Given records: Begin

/-- **`x₁^{d−1} ∈ ⟨x₀ − c x₁⟩ + J^F` when a partial of `F` does not vanish at `(c : 1)`**: indeed
`F_{x_i} ≡ F_{x_i}(c,1) · x₁^{d−1} (mod x₀ − c x₁)`. [cite: DuqueFrancoVillaflor2025Join, Theorem 7.1 (proof)] -/
theorem X_one_pow_mem_span_sup_jacobianIdeal (hF : F.IsHomogeneous d) {c : K}
    (hc : eval ![c, 1] (pderiv 0 F) ≠ 0 ∨ eval ![c, 1] (pderiv 1 F) ≠ 0) :
    (X 1 : MvPolynomial (Fin 2) K) ^ (d - 1) ∈ Ideal.span {pointForm c} ⊔ jacobianIdeal F := by
  -- pick a partial `G` with `G(c,1) ≠ 0`
  obtain ⟨i, hi⟩ : ∃ i : Fin 2, eval ![c, 1] (pderiv i F) ≠ 0 := by
    rcases hc with h | h
    · exact ⟨0, h⟩
    · exact ⟨1, h⟩
  set b : K := eval ![c, 1] (pderiv i F) with hb
  have h1 : pderiv i F - C b * X 1 ^ (d - 1) ∈ Ideal.span {pointForm c} ⊔ jacobianIdeal F :=
    Ideal.mem_sup_left (sub_C_eval_mul_X_pow_mem_span c (isHomogeneous_pderiv_of_isHomogeneous hF i))
  have h2 : pderiv i F ∈ Ideal.span {pointForm c} ⊔ jacobianIdeal F :=
    Ideal.mem_sup_right (pderiv_mem_jacobianIdeal F i)
  have h3 : C b * X 1 ^ (d - 1) ∈ Ideal.span {pointForm c} ⊔ jacobianIdeal F := by
    simpa using Submodule.sub_mem _ h2 h1
  have h4 := Ideal.mul_mem_left _ (C b⁻¹) h3
  rwa [← mul_assoc, ← C_mul, inv_mul_cancel₀ hi, C_1, one_mul] at h4

/-- Hence `⟨x₀ − c x₁, x₁^{d−1}⟩ ⊆ ⟨x₀ − c x₁⟩ + J^F`. [cite: DuqueFrancoVillaflor2025Join, Theorem 7.1 (proof)] -/
theorem pointIdeal_le_span_sup_jacobianIdeal (hF : F.IsHomogeneous d) {c : K}
    (hc : eval ![c, 1] (pderiv 0 F) ≠ 0 ∨ eval ![c, 1] (pderiv 1 F) ≠ 0) :
    pointIdeal d c ≤ Ideal.span {pointForm c} ⊔ jacobianIdeal F := by
  refine Ideal.span_le.mpr ?_
  rintro _ ⟨i, rfl⟩
  match i with
  | 0 => exact Ideal.mem_sup_left (Ideal.subset_span rfl)
  | 1 => exact X_one_pow_mem_span_sup_jacobianIdeal hF hc

/-- Conversely `⟨x₀ − c x₁⟩ + J^F ⊆ ⟨x₀ − c x₁, x₁^{d−1}⟩`: both partials are `≡ F_{x_i}(c,1) x₁^{d−1}`.
[cite: DuqueFrancoVillaflor2025Join, Theorem 7.1 (proof)] -/
theorem span_sup_jacobianIdeal_le_pointIdeal (hF : F.IsHomogeneous d) (c : K) :
    Ideal.span {pointForm c} ⊔ jacobianIdeal F ≤ pointIdeal d c := by
  refine sup_le (span_pointForm_le_pointIdeal d c) (Ideal.span_le.mpr ?_)
  rintro _ ⟨i, rfl⟩
  have h1 := span_pointForm_le_pointIdeal d c
    (sub_C_eval_mul_X_pow_mem_span c (isHomogeneous_pderiv_of_isHomogeneous hF i))
  have h2 : C (eval ![c, 1] (pderiv i F)) * (X 1 : MvPolynomial (Fin 2) K) ^ (d - 1) ∈ pointIdeal d c :=
    Ideal.mul_mem_left _ _ (X_one_pow_mem_pointIdeal d c)
  simpa using (pointIdeal d c).add_mem h1 h2

/-- `⟨x₀ − c x₁⟩ + J^F = ⟨x₀ − c x₁, x₁^{d−1}⟩` when a partial of `F` is non-zero at `(c : 1)`.
[cite: DuqueFrancoVillaflor2025Join, Theorem 7.1 (proof)] -/
theorem span_sup_jacobianIdeal_eq_pointIdeal (hF : F.IsHomogeneous d) {c : K}
    (hc : eval ![c, 1] (pderiv 0 F) ≠ 0 ∨ eval ![c, 1] (pderiv 1 F) ≠ 0) :
    Ideal.span {pointForm c} ⊔ jacobianIdeal F = pointIdeal d c :=
  le_antisymm (span_sup_jacobianIdeal_le_pointIdeal hF c) (pointIdeal_le_span_sup_jacobianIdeal hF hc)

/-- If `P · (x₀ − c x₁) ∈ J^F` and a partial of `F` is non-zero at `(c:1)`, then `x₁^{d−1} · P ∈ J^F`.
[cite: DuqueFrancoVillaflor2025Join, Theorem 7.1 (proof)] -/
theorem X_one_pow_mul_mem_jacobianIdeal (hF : F.IsHomogeneous d) {c : K}
    (hc : eval ![c, 1] (pderiv 0 F) ≠ 0 ∨ eval ![c, 1] (pderiv 1 F) ≠ 0) {P : MvPolynomial (Fin 2) K}
    (hP : P * pointForm c ∈ jacobianIdeal F) : X 1 ^ (d - 1) * P ∈ jacobianIdeal F := by
  obtain ⟨A, hA, B, hB, hAB⟩ := Submodule.mem_sup.mp (X_one_pow_mem_span_sup_jacobianIdeal hF hc)
  obtain ⟨q, rfl⟩ := Ideal.mem_span_singleton'.mp hA
  rw [← hAB, add_mul, mul_assoc, mul_comm (pointForm c) P]
  exact (jacobianIdeal F).add_mem (Ideal.mul_mem_left _ q hP) (Ideal.mul_mem_right _ _ hB)
import Mathlib
import Literature.AlgebraicGeometry.Resolution.AugmentationIdeal
import Literature.AlgebraicGeometry.Resolution.RegularSequenceSpread
import Summits.ResolutionOfSingularities.ResolutionOfSingularities.Theorems.WildQuotientsWildQuotientResolutionInvolutionFixedLocusRegular

/-!
# Involutions with `2` invertible on a regular ring: `R ⧸ I_ι` is a regular ring (card `mu2-strata-kl-twice`, H2 global)

(crux stmt-ResolutionOfSingularities-15640 `WildQuotients.WildQuotientResolution`, line `Sketch`,
sector `|G| = p`; RUNG V5 of `L/w45c/CHAIN.md` v8.3, brick B7/`HP₂`; res-L1-w45c-plan-1 ORDER
2026-08-27T12:24:13Z (1) «(H2-glob)(a) `isRegularRing_quotient_augIdeal`», res-type-036 12:02:54Z
«H2 NEEDED — abstract». [OURS · L1 W4.5c] — NOT a statement of any manuscript; replaces the role
of no printed item. Prover res-L1-w45c-stub-3.)

`InvolutionExit.isRegularRing_quotient_augIdeal`: for a regular ring `R` (Noetherian, all
localisations regular) and an involution `ι` with `2 ∈ Rˣ`, the fixed-locus ring `R ⧸ I_ι` is a
regular ring. Regularity of a quotient is local at the maximal ideals `P ⊇ I_ι`
(Literature `isRegularRing_quotient_of_localization_maximal`); `ι` fixes such a `P`
(`ι x = x + (ι x − x)`), so it localises to an involution `τ` of `R_P` over `ι`
(`IsLocalization.ringEquivOfRingEquiv`), with `I_ι · R_P = I_τ ≤ P R_P` (Literature
`map_augIdeal_of_isLocalization`), and `R_P ⧸ I_τ` is regular local by the local theorem H2
(`isRegularLocalRing_quotient_augIdeal`, p530611).
-/

-- single-problem summit: the doubled namespace component `ResolutionOfSingularities` is forced
set_option linter.dupNamespace false

noncomputable section

namespace Summit.ResolutionOfSingularities.ResolutionOfSingularities.Theorems.WildQuotientResolution.InvolutionExit

open IsLocalRing
open Literature.AlgebraicGeometry.Resolution

variable {R : Type} [CommRing R] (ι : R ≃+* R) (hι : ∀ x, ι (ι x) = x)

/-- A prime (indeed any ideal) containing the augmentation ideal is `ι`-stable:
`ι x ∈ P ↔ x ∈ P`. [folklore] -/
theorem apply_mem_iff_of_augIdeal_le {P : Ideal R} (hIP : augIdeal ι ≤ P) (x : R) :
    ι x ∈ P ↔ x ∈ P := by
  have h1 : ι x - x ∈ P := hIP (sub_mem_augIdeal ι x)
  constructor
  · intro h
    have : x = ι x - (ι x - x) := by ring
    rw [this]; exact sub_mem h h1
  · intro h
    have : ι x = x + (ι x - x) := by ring
    rw [this]; exact add_mem h h1

include hι in
/-- The complement of an ideal containing `I_ι` is mapped onto itself by `ι`. [folklore] -/
theorem map_primeCompl_eq {P : Ideal R} [P.IsPrime] (hIP : augIdeal ι ≤ P) :
    P.primeCompl.map ι.toMonoidHom = P.primeCompl := by
  ext x
  simp only [Submonoid.mem_map, Ideal.mem_primeCompl_iff]
  constructor
  · rintro ⟨y, hy, rfl⟩
    exact fun h => hy ((apply_mem_iff_of_augIdeal_le ι hIP y).mp h)
  · intro hx
    exact ⟨ι x, fun h => hx ((apply_mem_iff_of_augIdeal_le ι hIP x).mp h), hι x⟩

include hι in
/-- **H2 (global) — the fixed-locus ring of a tame involution on a regular ring is regular**: for
a regular ring `R` and an involution `ι : R ≃+* R` with `2` invertible, `R ⧸ I_ι` is a regular ring.
[OURS · L1 W4.5c, card `mu2-strata-kl-twice` H2] [folklore] -/
theorem isRegularRing_quotient_augIdeal [IsRegularRing R] (h2 : IsUnit (2 : R)) :
    IsRegularRing (R ⧸ augIdeal ι) := by
  refine isRegularRing_quotient_of_localization_maximal (augIdeal ι) fun P hP hIP => ?_
  set L := Localization.AtPrime P with hL
  have H : P.primeCompl.map ι.toMonoidHom = P.primeCompl := map_primeCompl_eq ι hι hIP
  let τ : L ≃+* L := IsLocalization.ringEquivOfRingEquiv L L ι H
  have hτalg : ∀ b : R, τ (algebraMap R L b) = algebraMap R L (ι b) := fun b =>
    IsLocalization.ringEquivOfRingEquiv_eq H b
  have hττ : ∀ z : L, τ (τ z) = z := by
    have hcomp : (τ : L →+* L).comp (τ : L →+* L) = RingHom.id L := by
      refine IsLocalization.ringHom_ext P.primeCompl ?_
      ext b
      simp only [RingHom.comp_apply, RingHom.coe_coe, RingHom.id_apply]
      rw [hτalg, hτalg, hι]
    intro z
    exact DFunLike.congr_fun hcomp z
  have h2L : IsUnit (2 : L) := by
    have h := h2.map (algebraMap R L)
    rwa [map_ofNat] at h
  have haug : (augIdeal ι).map (algebraMap R L) = augIdeal τ :=
    map_augIdeal_of_isLocalization P.primeCompl ι τ hτalg
  have hle : augIdeal τ ≤ maximalIdeal L := by
    rw [← haug, ← Localization.AtPrime.map_eq_maximalIdeal]
    exact Ideal.map_mono hIP
  have hreg : IsRegularLocalRing (L ⧸ augIdeal τ) :=
    isRegularLocalRing_quotient_augIdeal τ hττ h2L hle
  refine ⟨L, inferInstance, inferInstance, inferInstance, ?_⟩
  rw [haug]
  exact hreg

end Summit.ResolutionOfSingularities.ResolutionOfSingularities.Theorems.WildQuotientResolution.InvolutionExit

end
import Summits.CriticalPhenomena.CardyFormulaZ2.Theorems.CardyBoundaryCoulombGasHalfPlaneMarkDensityLawBoxExhaustionPart5
import Mathlib.Analysis.SpecialFunctions.Pow.Real
import Mathlib.Analysis.SpecialFunctions.Sqrt

/-!
# Line `Sketch` — rigidity lemmas (crux `HalfPlaneMarkDensityLaw`, stmt-CriticalPhenomena-5661)

Small analytic inputs of the rigidity theorem (file `…Rigidity`): the difference quotient
`G(t q)/t → q` of the Schwarz–Christoffel boundary map at `0`, convergence of the four lattice marks,
the cross-ratio of a symmetric prevertex tuple and a symmetric tuple in `[-1/4, 1/4]` with PRESCRIBED
cross-ratio `x₀ ∈ (0,1)` (registered stub `stub_rigidityTuple`), mark inequalities at mesh `t/n`.
-/

noncomputable section

namespace Summit.CriticalPhenomena.CardyFormulaZ2.Cruxes.HalfPlaneMarkDensityLaw.SketchLine

open Set Metric Filter
open Literature.Probability.RandomPlanarGeometry
open scoped Topology

namespace Rigidity


/-! ## Small analytic lemmas -/

/-- Difference quotient: `G(t q)/t → q` as `t → 0⁺` when `G 0 = 0`, `G'(0) = 1`. [folklore] -/
theorem tendsto_div_of_hasDerivAt {G : ℝ → ℝ} (hG0 : G 0 = 0) (hGd : HasDerivAt G 1 0) (q : ℝ) :
    Tendsto (fun t : ℝ ↦ G (t * q) / t) (𝓝[>] 0) (𝓝 q) := by
  by_cases hq : q = 0
  · have : (fun t : ℝ ↦ G (t * q) / t) = fun _ ↦ 0 := by
      funext t; rw [hq, mul_zero, hG0, zero_div]
    rw [this, hq]
    exact tendsto_const_nhds
  · have hs := hGd.tendsto_slope_zero
    simp only [zero_add, hG0, sub_zero, smul_eq_mul] at hs
    have hin : Tendsto (fun t : ℝ ↦ t * q) (𝓝[>] 0) (𝓝[≠] 0) := by
      refine tendsto_nhdsWithin_iff.2 ⟨?_, ?_⟩
      · have : Tendsto (fun t : ℝ ↦ t * q) (𝓝 0) (𝓝 (0 * q)) := tendsto_id.mul_const q
        rw [zero_mul] at this
        exact this.mono_left nhdsWithin_le_nhds
      · filter_upwards [self_mem_nhdsWithin] with t ht
        exact mul_ne_zero (ne_of_gt ht) hq
    have h2 : Tendsto (fun t : ℝ ↦ (t * q)⁻¹ * G (t * q) * q) (𝓝[>] 0) (𝓝 (1 * q)) :=
      (hs.comp hin).mul_const q
    rw [one_mul] at h2
    refine h2.congr' ?_
    filter_upwards [self_mem_nhdsWithin] with t ht
    have ht0 : (t : ℝ) ≠ 0 := ne_of_gt ht
    field_simp

/-- The four lattice marks `mᵢ(t) + εᵢ = G(t pᵢ)/t + εᵢ` converge to `pᵢ + εᵢ` as `t → 0⁺`. [folklore] -/
theorem tendsto_marks {G : ℝ → ℝ} (hG0 : G 0 = 0) (hGd : HasDerivAt G 1 0) (p : Fin 4 → ℝ)
    (ε₀ ε₂ : ℝ) :
    Tendsto (fun t : ℝ ↦ (![G (t * p 0) / t + ε₀, G (t * p 1) / t, G (t * p 2) / t + ε₂, G (t * p 3) / t]
      : Fin 4 → ℝ)) (𝓝[>] 0) (𝓝 ![p 0 + ε₀, p 1, p 2 + ε₂, p 3]) :=
  ((tendsto_div_of_hasDerivAt hG0 hGd (p 0)).add_const ε₀).matrixVecCons
    ((tendsto_div_of_hasDerivAt hG0 hGd (p 1)).matrixVecCons
      (((tendsto_div_of_hasDerivAt hG0 hGd (p 2)).add_const ε₂).matrixVecCons
        ((tendsto_div_of_hasDerivAt hG0 hGd (p 3)).matrixVecCons tendsto_const_nhds)))

/-- The cross-ratio of a symmetric tuple `(−s, −g, g, s)`. [folklore] -/
theorem crossRatio_symm (s g : ℝ) :
    crossRatio ![-s, -g, g, s] = ((s - g) / (s + g)) ^ 2 := by
  simp only [crossRatio, Matrix.cons_val_zero, Matrix.cons_val_one, Matrix.cons_val]
  rw [div_pow]
  congr 1 <;> ring

/-- A symmetric prevertex tuple in `(−1/2, 1/2)` with prescribed cross-ratio `x₀ ∈ (0,1)`:
`p = (−1/4, −g, g, 1/4)`, `g = (1 − √x₀)/(4 (1 + √x₀))`. [folklore] -/
theorem exists_tuple {x₀ : ℝ} (hx : x₀ ∈ Ioo (0 : ℝ) 1) :
    ∃ p : Fin 4 → ℝ, StrictMono p ∧ (∀ i, |p i| ≤ 1 / 4) ∧ crossRatio p = x₀ := by
  set r := Real.sqrt x₀ with hr
  have hr0 : 0 < r := Real.sqrt_pos.2 hx.1
  have hr1 : r < 1 := by rw [hr, Real.sqrt_lt' one_pos]; simpa using hx.2
  set g : ℝ := 1 / 4 * ((1 - r) / (1 + r)) with hg
  have hq0 : 0 < (1 - r) / (1 + r) := div_pos (by linarith) (by linarith)
  have hq1 : (1 - r) / (1 + r) < 1 := by rw [div_lt_one (by linarith)]; linarith
  have hg0 : 0 < g := by rw [hg]; positivity
  have hg1 : g < 1 / 4 := by rw [hg]; nlinarith
  refine ⟨![-(1 / 4), -g, g, 1 / 4], ?_, ?_, ?_⟩
  · refine Fin.strictMono_iff_lt_succ.2 fun i ↦ ?_
    fin_cases i <;> simp <;> linarith
  · intro i
    fin_cases i <;> simp [abs_le] <;> constructor <;> linarith
  · rw [crossRatio_symm]
    have e : (1 / 4 - g) / (1 / 4 + g) = r := by
      rw [hg]; field_simp; ring
    rw [e, hr, Real.sq_sqrt hx.1.le]

/-- Mark inequalities at mesh `t/n ≤ t`: `|x| < 3` and `4t ≤ K` give `t x ± t/n ∈ (-K, K)`. [folklore] -/
theorem mark_ineq {K t x : ℝ} {n : ℕ} (ht : 0 < t) (htK : 4 * t ≤ K) (hx : |x| < 3) (hn : 1 ≤ n) :
    -K < t * x - t / n ∧ t * x + t / n < K := by
  have hnr : (1 : ℝ) ≤ n := by exact_mod_cast hn
  have hδt : t / n ≤ t := div_le_self ht.le hnr
  have hδ0 : 0 < t / n := div_pos ht (by linarith)
  have h1 : |t * x| < t * 3 := by
    rw [abs_mul, abs_of_pos ht]; exact mul_lt_mul_of_pos_left hx ht
  have h2 := neg_abs_le (t * x)
  have h3 := le_abs_self (t * x)
  constructor <;> linarith

/-- `![m 0, m 1, m 2, m 3] = m`. [folklore] -/
theorem vec4_eta (m : Fin 4 → ℝ) : ![m 0, m 1, m 2, m 3] = m := by
  funext i; fin_cases i <;> rfl

end Rigidity

/-- Registered stub `stub_rigidityTuple` of this support file: every `x₀ ∈ (0,1)` is the cross-ratio
of a strictly increasing real quadruple in `[-1/4, 1/4]` (so that all its dilates by `t ∈ (0,1]` are
admissible prevertex tuples of the Schwarz–Christoffel box). [folklore] -/
theorem stub_rigidityTuple :
    ∀ x₀ : ℝ, x₀ ∈ Set.Ioo (0 : ℝ) 1 → ∃ p : Fin 4 → ℝ, StrictMono p ∧ (∀ i, |p i| ≤ 1 / 4) ∧
      Literature.Probability.RandomPlanarGeometry.crossRatio p = x₀ :=
  fun _ hx ↦ Rigidity.exists_tuple hx

end Summit.CriticalPhenomena.CardyFormulaZ2.Cruxes.HalfPlaneMarkDensityLaw.SketchLine

end
import Summits.HubbardSuperconductivity.HubbardSuperconductivity.Theorems.AnisotropyChordTransferFibre3FinXC2Eval
import Summits.HubbardSuperconductivity.HubbardSuperconductivity.Theorems.AnisotropyChordTransferFibre3FinXC2P23ab
import Summits.HubbardSuperconductivity.HubbardSuperconductivity.Theorems.AnisotropyChordTransferFibre3FinXC2P23ac

/-!
# Route `AnisotropyChord` / H0 rotor rung: FIN XBC2 combined (rows `N₁` + C) certificate at `L = 23` — cell facts, part `ab`

Kernel facts `xbcCellAny2 23 (49/50) 20 la lb (c, bn) = true` (evaluator `…FinXC2Eval` on `…FinXB2Eval`, point wedges rewritten to certified literal tables `…FinXC2P23*`) for 1 λ-cell(s)
(`…FinXC2Eval.xbcCheck2`; cell design: g5 `xbc_design.py` (≤ 2.5 % cells, b = bn/20 ≥ 1.04·b_cell), mirrors `xb_mirror.py`/`xc_mirror.py`); assembled in `…FinXC2TwentyThree`.
Prover seat `hubbard-h0-rotor-p3` g6; helper for piece A = stmt-HubbardSuperconductivity-23918 of rung 19089 (`--supports`, helper class).
WHAT THIS IS NOT: nothing here proves superconductivity in the Hubbard model (rotor TARGET as worded stays FALSE, g15 verdict); kernel facts for the FIN certificate of TWO hypotheses (rows `N₁`, C) of ONE conditional reduction.  Tree imports only; no sorry, no new axioms.
-/

set_option linter.dupNamespace false

namespace Summit.HubbardSuperconductivity.HubbardSuperconductivity.Theorems.AnisotropyChord.Transfer.Fibre3

namespace FinXB

set_option maxHeartbeats 4000000 in
/-- kernel fact: cell 42 at `L = 23` (certified, (c, bn) = ((11/20 : ℚ), 12)). [folklore] -/
theorem xbc2c23_42 : xbcCellAny2 23 (49/50 : ℚ) 20 285966913283742 293116086115836 ((11/20 : ℚ), (12 : ℕ)) = true := by
  unfold xbcCellAny2
  rw [twc23_27_eq, twc23_28_eq]
  decide +kernel

end FinXB

end Summit.HubbardSuperconductivity.HubbardSuperconductivity.Theorems.AnisotropyChord.Transfer.Fibre3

Given records: End

Among the lines above, repeat exactly those from the line with "R_P = I_τ ≤ P" to the line with "a regular ring.", counting both ends.

(`IsLocalization.ringEquivOfRingEquiv`), with `I_ι · R_P = I_τ ≤ P R_P` (Literature
`map_augIdeal_of_isLocalization`), and `R_P ⧸ I_τ` is regular local by the local theorem H2
(`isRegularLocalRing_quotient_augIdeal`, p530611).
-/

-- single-problem summit: the doubled namespace component `ResolutionOfSingularities` is forced
set_option linter.dupNamespace false

noncomputable section

namespace Summit.ResolutionOfSingularities.ResolutionOfSingularities.Theorems.WildQuotientResolution.InvolutionExit

open IsLocalRing
open Literature.AlgebraicGeometry.Resolution

variable {R : Type} [CommRing R] (ι : R ≃+* R) (hι : ∀ x, ι (ι x) = x)

/-- A prime (indeed any ideal) containing the augmentation ideal is `ι`-stable:
`ι x ∈ P ↔ x ∈ P`. [folklore] -/
theorem apply_mem_iff_of_augIdeal_le {P : Ideal R} (hIP : augIdeal ι ≤ P) (x : R) :
    ι x ∈ P ↔ x ∈ P := by
  have h1 : ι x - x ∈ P := hIP (sub_mem_augIdeal ι x)
  constructor
  · intro h
    have : x = ι x - (ι x - x) := by ring
    rw [this]; exact sub_mem h h1
  · intro h
    have : ι x = x + (ι x - x) := by ring
    rw [this]; exact add_mem h h1

include hι in
/-- The complement of an ideal containing `I_ι` is mapped onto itself by `ι`. [folklore] -/
theorem map_primeCompl_eq {P : Ideal R} [P.IsPrime] (hIP : augIdeal ι ≤ P) :
    P.primeCompl.map ι.toMonoidHom = P.primeCompl := by
  ext x
  simp only [Submonoid.mem_map, Ideal.mem_primeCompl_iff]
  constructor
  · rintro ⟨y, hy, rfl⟩
    exact fun h => hy ((apply_mem_iff_of_augIdeal_le ι hIP y).mp h)
  · intro hx
    exact ⟨ι x, fun h => hx ((apply_mem_iff_of_augIdeal_le ι hIP x).mp h), hι x⟩

include hι in
/-- **H2 (global) — the fixed-locus ring of a tame involution on a regular ring is regular**: for
a regular ring `R` and an involution `ι : R ≃+* R` with `2` invertible, `R ⧸ I_ι` is a regular ring.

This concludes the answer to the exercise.